Mrs. Soares arranged to travel with us one Friday afternoon after school and confront the bullies head-on with her daughter.
The headmistress asked the three big hefty, feisty girls to accompany Mrs. Soares and bring up the rear.
As we walked ahead, the bullies came straight towards Lola, chanting their obscenities, pulling at Lola’s arms and breasts like they had in the past.
Lola’s mother, Mrs. Soares was clothed like African royalty, at its best. Mrs. Soares was also a devout Catholic. She had prayed fervently and God gave her great courage that day. She looked awesome, and the bullies fell at her feet, wimping and petrified.
“I will let you go this time but know that in future, I will come at you with a truckload of soldiers. They will pounce on you when you least expect it!" She thundered at the ringleaders holding them by the scruff of the neck. The hefty girls had the head of some of the boys under their armpits, and some of them were held in an arm lock. Lola smiled and came alive again after so many weeks of being crestfallen. She whispered “They never knew I had my mum with me,” she said and glowed with beauty and life again as she watched her magnificent mum grab the bullies by the scruff of the neck.
The bullying ended suddenly as it had begun. A year later, we all moved on, from primary school to secondary school.
I learned that Friday Afternoon that bullies are actually cowards and cower when challenged. I also learned that bullies need to be reminded that what goes around, comes around. What bullies do to other people will be done; either to the bully themselves or their children and progeny (unless the grace or mercy of God intervenes).

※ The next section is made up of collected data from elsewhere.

/-- `DeJong1996FibrationReduction` (4.11 with 4.12) from the generic projection fact, the two
inputs of 4.12 and the projectivity of blowing ups. [cite: DeJong1996, 4.11–4.12, pp. 67–69] -/
theorem DeJong1996FibrationReduction.of_genericProjection (hB : BlowupProjectiveOverField.{u})
    (hA : DeJong1996Lemma411GenericProjection.{u}) (h28 : DeJong1996SmoothOverOpen.{u})
    (hc : DeJong1996FibresGeometricallyConnected.{u}) : DeJong1996FibrationReduction.{u} :=
  DeJong1996FibrationReduction.of_lemma411 hB (DeJong1996Lemma411.of_genericProjection hA) h28 hc

/-- **Thm. 4.1 with its generically-étale clause over algebraically closed fields** from the
projectivity of blowing ups, the generic projection fact (all that is left of Lemma 4.11), the
two inputs of 4.12 and 4.13–4.28. [cite: DeJong1996, 4.3–4.12, pp. 66–69] -/
theorem DeJong1996StrongAlgClosed.of_blowupProjective_of_genericProjection_of_stepVI
    (hB : BlowupProjectiveOverField.{u}) (hA : DeJong1996Lemma411GenericProjection.{u})
    (h28 : DeJong1996SmoothOverOpen.{u}) (hc : DeJong1996FibresGeometricallyConnected.{u})
    (h₂ : DeJong1996NormalProjectiveStepVI.{u}) : DeJong1996StrongAlgClosed.{u} :=
  DeJong1996StrongAlgClosed.of_blowupProjective_of_lemma411_of_stepVI hB
    (DeJong1996Lemma411.of_genericProjection hA) h28 hc h₂

end Literature.AlgebraicGeometry.Resolution

end
/-!
# Route `KLProgramme` — crux C4a, (U1) «(T)-MARGIN-PERTURBATIVE» / «(U1)-ZONE-ASSEMBLY» part 4′: THE ZONE THRESHOLDS WITH CAPS — `…C4aZoneThresholds.exists_zoneThresholds`
# re-proved with two external caps `τ₀ ≤ τ_max`, `ρ_C ≤ ρ_max` (the witness scale and the radius may be taken as small as the consumer likes)

Cell `gate-hubbard-kl`, seat hubbard-kl-k3c3-p3 (g35; row «implicit-function / monotonicity route for μ(n)»).  Helper for stub (C) `stub_twoLeg_curvature` of
`KLRegimeEngineV17F2` (stmt-HubbardSuperconductivity-20437); memo HOME/hubbard-kl-k3c3-p3/U1-CAUSTIC-SUP.md §18.

WHY.  The perturbative tangency margin `10³(|ρ|/2 + 5ρ²/2 + K_cτ₀/2) < ((2u_min/π)ϑ_T)²` (`…C4aDirectSheetExclusion`) and the Cooper margin
`C(λ,ε) < pairSumLowerConst r·ϑ_C` of the (U1) headline ask the witness scale `τ₀` and the radius `ρ_C` to be small AFTER the margins `ϑ_T, ϑ_C` are chosen.  In
`exists_zoneThresholds` (p698922) `τ₀ := min(τ_c, t/(2s))` and `ρ_C := min(ρ_C^{cover}, r/2, 1/40)` are fixed by the construction; here the SAME construction runs with
`τ₀ := min(min(τ_c, t/(2s)), τ_max)` and `ρ_C := min(…, ρ_max)` for arbitrary `τ_max, ρ_max > 0` — every later choice (`λ, ε, hi₀, d₁, L, Γ`) is made from `τ₀` exactly as
before, so all 17 rows hold verbatim (the proof is p698922's text with the two `min`s; only the facts `τ₀ ≤ τ_c`, `τ₀ ≤ t/(2s)`, `ρ_C ≤ ρ_C^{cover}`, `ρ_C < r`, `ρ_C < 3/80`
are read through one more `min_le_left`).  The sequel `…C4aZoneThresholdsMargins` derives the joint feasibility of the 17 rows AND both margins for every `ϑ_T, ϑ_C > 0`.
* **`exists_zoneThresholds_capped`** (HEADLINE): `exists_zoneThresholds` with inputs `0 < τ_max`, `0 < ρ_max` and the two extra facts `τ₀ ≤ τ_max`, `ρ_C ≤ ρ_max`.
Elementary real arithmetic on landed constants; nothing asserts (C), K3, the window or superconductivity.
References: FST II CPAM 51 (1998) §3 [cite: FeldmanSalmhoferTrubowitz1998]; BGM 2003 §7.1 [cite: BenfattoGiulianiMastropietro2003].
-/

noncomputable section

namespace Summit.HubbardSuperconductivity.HubbardSuperconductivity.Theorems.C4a

set_option linter.dupNamespace false -- summit = problem name (single-conjunct summit), D-0017

open Real Set
open Literature.MathematicalPhysics.QuantumLattice Literature.MathematicalPhysics.QuantumLattice.BandSectorCounting
open Literature.MathematicalPhysics.QuantumLattice.FermiRG
open Summit.HubbardSuperconductivity.HubbardSuperconductivity.Theorems.KLRegimeSplit
open Summit.HubbardSuperconductivity.HubbardSuperconductivity.Theorems.DispersionFlow
open Summit.HubbardSuperconductivity.HubbardSuperconductivity.Theorems.PerturbedFermiCurve

section Sizes

variable {K : TrigPolyC4v} {A : ℝ} (hA : ∀ p : Momentum, ∀ j ≤ 2, ‖iteratedFDeriv ℝ j (frameShift K) p‖ ≤ A) (hA20 : A ≤ 1 / 20)
  (hd : klCurveD ≤ (bandBounds (show (-4 : ℝ) < -1.1 by norm_num) (show (-1.1 : ℝ) ≤ -0.1 by norm_num)
    (show (-0.1 : ℝ) < 0 by norm_num)).Dtmin - 2 * A)
  {μ r : ℝ} (hr : 0 < r) (hlo : (-1.1 : ℝ) < μ - r - A) (hhi : μ + r + A < -0.1)
  {A₃ A₄ : ℝ} (hA₃ : ∀ p : Momentum, ‖iteratedFDeriv ℝ 3 (frameShift K) p‖ ≤ A₃)
  (hA₄ : ∀ p : Momentum, ‖iteratedFDeriv ℝ 4 (frameShift K) p‖ ≤ A₄)
  {K₁ K₂ K₃ : ℝ} (hK₁ : ∀ p : Momentum, ‖fderiv ℝ (frameLevel μ K) p‖ ≤ K₁) (hK₂ : ∀ p : Momentum, ‖iteratedFDeriv ℝ 2 (frameLevel μ K) p‖ ≤ K₂)
  (hK₃ : ∀ p : Momentum, ‖iteratedFDeriv ℝ 3 (frameLevel μ K) p‖ ≤ K₃)
include hA hA20 hd hr hlo hhi hA₃ hA₄ hK₁ hK₂ hK₃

Bullies must be confronted sometimes not just for the sake of their victims but also for their own good. Evil seeds they sow often constitute a bad harvest in their own future or the future of people they love.
Furthermore, as Dr. Martin Luther King once said, “In our struggles with life’s cruelties, we have cosmic assistance. There is something, in the very nature of the universe, that assists good. There is a compelling force that helps men in their different battles with the vicissitudes of life. I, as a Christian, call that compelling force Prayer.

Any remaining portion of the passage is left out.